И тогда Рыжий Пу поднялся со своей лежанки, пошатываясь, подошел к распростертому на каменном полу телу, презрительно пнул его и повернулся к якобы спящей камере.
– Когда начнут допрашивать, никто ничего не видел и не слышал. А кто язык распустит – и до следующего утра не доживет, будет как этот…
Камера ответила гробовым молчанием, словно и впрямь никто ничего не слышал и не знал.
Курбан снова приподнялся над телом, поискал глазами Мечит, но она уже таяла в воздухе, слабо шевеля губами и, судя по вялым жестам, явно упрашивая своего верного раба чего-то не делать.
Возвращение в тело оказалось куда как мучительнее и дольше, чем предполагал Курбан. Почти весь остаток ночи он медленно, шаг за шагом увеличивал пульс, а едва солнце проникло в камеру, открыл глаза. Ужасно болела передавленная до синяков шея, в горле першило, а грудь буквально разламывалась пополам.
Он жадно вдохнул пропитанный испарениями двух десятков немытых тел воздух, закашлялся и с трудом сел. Обвел камеру помутившимся взором и увидел в глазах сокамерников то, что и ожидал, – леденящий ужас.
– Ты… – хрипло произнес оживший мертвец и властно ткнул пальцем в растерянно моргнувшего заплывшими глазами рыжего зачинщика покушения, – ты перейдешь во владения Эрлик-хана нынче же вечером. Готовься.
Тот громко икнул.
– А сегодня я – Святая Мать всего Уч-Курбустана и ваша госпожа – буду отдыхать, – добавил Курбан и начал медленно раздеваться.
Несмотря на начало зимы, здесь, в камере, было ужасно душно, и он сбросил с себя засаленную ватную куртку, стянул через голову подаренную русскими нижнюю рубаху, развязал шнурок на поясе и знаком показал ближайшему сокамернику, чтобы тот помог ему стащить рваные сапоги, а затем и штаны. Затем Курбан подтянул поближе две спешно покинутые соседями подстилки и, кривясь от боли, вольготно разлегся.
– Принесут завтрак, оставите всю вашу воду мне… – уже засыпая, пробормотал он. – А того, что помогал мне снять штаны, я назначаю Великим ханом камеры. Всем слушать его, как меня…

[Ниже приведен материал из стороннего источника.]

/-- **Marked minors of three-component graphs are three-component graphs.** -/
theorem IsThreeComponentGraph.minor {E : Type*} {G : MultiGraph V E} {a b c : V}
    (hG : G.IsThreeComponentGraph a b c) (u v : Config E) :
    (G.minor u v).IsThreeComponentGraph (G.sureClass v a) (G.sureClass v b) (G.sureClass v c) := by
  intro z' hza hzb hzc
  obtain ⟨t, rfl⟩ := Quotient.exists_rep z'
  have htm := nonMark_of_sureClass_ne G v hza hzb hzc (rfl : G.sureClass v t = G.sureClass v t)
  obtain ⟨y, z, hbound⟩ := hG t htm.1 htm.2.1 htm.2.2
  refine ⟨G.sureClass v y, G.sureClass v z, ?_⟩
  -- every class reached in the minor is the class of a vertex reached in `G`
  have key : ∀ w', (G.minor u v).NMReach (G.sureClass v a) (G.sureClass v b) (G.sureClass v c)
      (G.sureClass v t) w' → ∃ w, G.NMReach a b c t w ∧ G.sureClass v w = w' := by
    intro w' hw'
    induction hw' with
    | refl => exact ⟨t, Relation.ReflTransGen.refl, rfl⟩
    | @tail p' q' _ hpq ih =>
      obtain ⟨w₁, hw₁, hw₁'⟩ := ih
      obtain ⟨hp', hq', f, hf⟩ := hpq
      -- lift the edge of the minor
      have lift : ∃ z₁ z₂, G.sureClass v z₁ = p' ∧ G.sureClass v z₂ = q' ∧ G.Joins f.1 z₁ z₂ := by
        rcases hf with ⟨h1, h2⟩ | ⟨h1, h2⟩
        · exact ⟨G.fst f.1, G.snd f.1, h1, h2, Or.inl ⟨rfl, rfl⟩⟩
        · exact ⟨G.snd f.1, G.fst f.1, h2, h1, Or.inr ⟨rfl, rfl⟩⟩
      obtain ⟨z₁, z₂, hz₁, hz₂, hj⟩ := lift
      have hz₁m := nonMark_of_sureClass_ne G v hp'.1 hp'.2.1 hp'.2.2 hz₁
      have hz₂m := nonMark_of_sureClass_ne G v hq'.1 hq'.2.1 hq'.2.2 hz₂
      -- from `w₁` to `z₁` inside the class `p'`
      have hconn : G.Conn v w₁ z₁ := (G.sureClass_eq_iff v w₁ z₁).1 (hw₁'.trans hz₁.symm)
      have hcls : G.sureClass v w₁ ≠ G.sureClass v a ∧ G.sureClass v w₁ ≠ G.sureClass v b ∧
          G.sureClass v w₁ ≠ G.sureClass v c := by
        rw [hw₁']; exact hp'
      have h1 : G.NMReach a b c w₁ z₁ := nmReach_of_conn_class v hconn hcls
      exact ⟨z₂, (hw₁.trans' h1).trans' (NMReach.single' ⟨hz₁m, hz₂m, f.1, hj⟩), hz₂⟩
  intro w' hw'
  obtain ⟨w, hw, rfl⟩ := key w' hw'
  rcases hbound w hw with rfl | rfl | rfl
  · exact Or.inl rfl
  · exact Or.inr (Or.inl rfl)
  · exact Or.inr (Or.inr rfl)

/-- **C-026 on every three-component multigraph at every `p`**, from the gadget theorem. -/
theorem c026_threeComponents_of_gadget {E : Type u} [Fintype E] [DecidableEq E] (G : MultiGraph V E)
    {a b c : V} (hG : G.IsThreeComponentGraph a b c)
    (hgad : ∀ {W : Type w} {E : Type u} [Fintype E] [DecidableEq E] (G : MultiGraph W E) (ι : ℕ → W),
      G.Supported ι 6 → InjBelow ι 6 →
      (∀ e, ∃ k, 3 ≤ k ∧ k < 6 ∧ (G.fst e = ι k ∨ G.snd e = ι k)) → G.DFreeIneq (ι 0) (ι 1) (ι 2))
    (p : E → ℝ) (hp : IsProb p) :
    (G.law3 p a b c 0 + G.law3 p a b c 1) * (G.law3 p a b c 1 + G.law3 p a b c 4) ≤
      G.law3 p a b c 1 + G.law3 p a b c 2 + G.law3 p a b c 3 := by
  classical
  refine c026_of_dFree_minors G a b c (fun u v _ => ?_) p hp
  by_cases h : G.sureClass v a = G.sureClass v b ∨ G.sureClass v a = G.sureClass v c ∨
      G.sureClass v b = G.sureClass v c
  · exact dFreeIneq_of_marks_eq _ h
  · exact dFreeIneq_of_threeComponents_card _ _ _ (fun h1 => h (Or.inl h1))
      (fun h2 => h (Or.inr (Or.inl h2))) (fun h3 => h (Or.inr (Or.inr h3))) hgad _ (G.minor u v) rfl
      (hG.minor u v)


/-- **C-026 at every `p` on every three-component multigraph**: for every finite marked multigraph in
which every non-mark reaches at most three vertices through non-marks, every `p ∈ [0,1]^E` and the marks
`a, b, c`, `(x + y₁)(y₁ + z) ≤ y₁ + y₂ + y₃`, i.e. `P(a~b)·P(c ≁ {a,b}) ≤ P(one pair)`. -/
theorem c026_threeComponents {E : Type u} [Fintype E] [DecidableEq E] (G : MultiGraph V E)
    {a b c : V} (hG : G.IsThreeComponentGraph a b c) (p : E → ℝ) (hp : IsProb p) :
    (G.law3 p a b c 0 + G.law3 p a b c 1) * (G.law3 p a b c 1 + G.law3 p a b c 4) ≤
      G.law3 p a b c 1 + G.law3 p a b c 2 + G.law3 p a b c 3 :=
  c026_threeComponents_of_gadget G hG
    (fun _ _ hsup hinj hnm => dFreeIneq_of_supported6 hinj hnm hsup Plane6.table) p hp

end MultiGraph

end PercRepro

Вдовствующую императрицу Цыси в последнее время мало что радовало. Трижды в день ей подавали трубку с опием. А раз в два-три дня – по настроению – ее изо всех сил ублажали принятые в Студию исполнения желаний один-двое молодых, симпатичных и тщательно отобранных из двух сотен кандидатов живописцев.
Она улыбнулась. Когда последнему живописцу, совсем еще зеленому, лет семнадцати от роду, объявили, что Великая императрица изъявила священное согласие принять его во Дворце Море Мудрости, он совсем растерялся.
Впрочем, вскоре малец освоился и вошел в Зал Человеческих Радостей, не спутав ни одной части довольно изысканного ритуала. Она велела ему сесть, поговорила о его семье, поинтересовалась возрастом, а потом неожиданно спросила:
– Вот ты умеешь рисовать, а сможешь ли ты определить возраст картины?